All analyses were performed with a microcomputer-based statistical
software package (SPSS/PC+, SPSS Inc, Chicago, Ill). The primary
dependent variable for the quantitative analyses was the total score
(TOTAL), although statistical conclusions are identical for all
relevant subscores and transformations.
RESULTS
Interrater reliability was demonstrated on the basis of an intraclass
correlation coefficient of .84 (P<.001) and the lack of a
statistically significant difference across graders' mean scores by
analysis of variance. Data for TOTAL were as follows (values are group
mean [SD]): 7.80 (2.50), 7.80 (2.27), and 7.22 (2.53)(F=.787,
P=.457).
The instrument was intentionally developed to maximize content validity
("face validity" or "logical validity")[7] through
the content validation process. The quantitative assessment of
preliminary criterion-related validity indicated a significant level of
rank ordering concordance (Kendall's coefficient of concordance=.94;
P=.038).
COMMENT
A manuscript review grading instrument was developed to help
JVIR editors evaluate the quality of peer reviews. The purpose
of our study was to examine the interrater reliability, content
validity, and preliminary criterion-related validity of the instrument.
The JVIR publishes original clinical and laboratory research
in addition to technical notes, case reports, subject reviews, works in
progress, and special-format articles. The reviewer's instructions
accompanying each manuscript explicitly describe the criteria
to be followed for each type of report. For simplicity and
practicality, we developed an instrument that could be applied in the
evaluation of any manuscript review. Our 14-point grading system can be
used to evaluate review content and format via seven individually
scored attributes (Table).

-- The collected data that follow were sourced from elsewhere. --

/-- **Site-hyperplane RP of `U(N)` lattice gauge theory on the even torus along every axis `k`, at
EVERY real coupling** (fundamental representation; `Q ≥ 2`; every `N`, `U(1)` included). -/
theorem cubicTorus_siteRP_uN_anyBeta (hQ : 2 ≤ Q) (k : Fin d) (β : ℝ)
    (F : GaugeConfig d (2 * Q) (Matrix.unitaryGroup (Fin N) ℂ) → ℂ) (hFm : Measurable F)
    (hFb : ∃ C : ℝ, ∀ U, ‖F U‖ ≤ C)
    (hFo : IsHalfObservable (cubicUnit d (2 * Q)) Q (cubicAxisCoord d (2 * Q) k) F) :
    0 ≤ ∫ U, conj (F (configReflect (cubicUnit d (2 * Q)) k (cubicAxisReflect d (2 * Q) k) U)) * F U
      ∂(wilsonMeasure (d := d) (L := 2 * Q) (unitaryFundamentalRep (Fin N) ℂ) β) := by
  haveI : SecondCountableTopology (Matrix (Fin N) (Fin N) ℂ) :=
    inferInstanceAs (SecondCountableTopology (Fin N → Fin N → ℂ))
  haveI : SecondCountableTopology (Matrix.unitaryGroup (Fin N) ℂ) :=
    Topology.IsEmbedding.subtypeVal.secondCountableTopology
  exact cubicTorus_siteRP_anyBeta (unitaryFundamentalRep (Fin N) ℂ) hQ k
    (continuous_unitaryFundamentalRep (n := Fin N) (𝕜 := ℂ)) β F hFm hFb hFo

end GaugeGroups

end TiltedRP

end Summit.QuantumFields.GaugeBoot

While precise distinctions cannot be
made, those attributes emphasizing review content include the substance
and thoroughness of the section-by-section narrative, use of supporting
references, the narrative summary and recommendation, and any new
insights/perspectives offered. Timeliness and etiquette are primarily
format related. Completion of the grade sheet addresses both dimensions
in that reviewers are requested to evaluate scientific merit, practical
value, and overall manuscript quality in a standardized fashion (via a
rating scale).
The grading instrument itself does not apply a uniform rating scale
across all attributes but rather awards varying point values according
to defined criteria. Scoring for each attribute thereby defines its
relative contribution to the total score. Decisions regarding attribute
weighting were made from a practical standpoint in consideration of the
instrument's intended application. For instance, timeliness and
content-thoroughness of the section-by-section review each contribute
up to three points (21% each of total score). While the importance of
the latter is intuitive, timeliness was considered to be of comparable
value, as inordinately late reviews sometimes necessitate rendering
editorial dispositions with only two of three reviews in hand.
Instrument development always entails establishing reliability and
validity, with the latter being impossible absent the former. Both
characteristics may be defined (and demonstrated) in several fashions.
In our case, the instrument is intended to be used by more than one
individual (editors), so interrater reliability was essential.
Reliability was demonstrated via the absence of a statistically
significant disagreement among graders' mean scores (P=.46)
and the presence of a statistically significant intraclass correlation
(intraclass correlation coefficient=.84; P<.001). Content
validation, although subjective by definition, was conducted
systematically and provided an essential first step toward overall
instrument validation. The test of preliminary criterion-related
validity, although statistically significant, is not definitive because
a gold standard criterion for review quality is lacking. If an
external, previously validated criterion were identified, additional
validation could be accomplished. Definitive criterion-related
validation could lead to the identification of score ranges that
discriminate among reviewers: those who are generally helpful (good or
outstanding) and those at both extremes (outstanding and poor).
After an experienced editor has studied a manuscript and its
accompanying reviews, use of the grading instrument requires only about
1 minute per review. Scores are entered into the JVIR reviewer
and manuscript tracking system and are currently reported in a
preliminary fashion. A personalized letter/report outlining reviewers'
strengths and weaknesses has been developed in an effort to provide
feedback and to improve the peer review process. After further
validation, it is hoped that the grading system can be of assistance
when revising the reviewer list and making merit-based promotions to
the editorial board.
From the
Journal of Vascular and Interventional Radiology,
Nashville, Tenn (Ms Feurer);
Journal of Vascular and
Interventional Radiology Editorial Office and the Miami Vascular
Institute, Baptist Hospital of Miami, Miami, Fla (Dr Becker and Ms
Ramirez); the Mallinckrodt Institute of Radiology, Washington
University School of Medicine, St Louis, Mo (Drs Picus, Darcy, and
Hicks).
Presented at the Second International Congress on Peer Review in
Biomedical Publication, Chicago, Ill, September 9, 1993.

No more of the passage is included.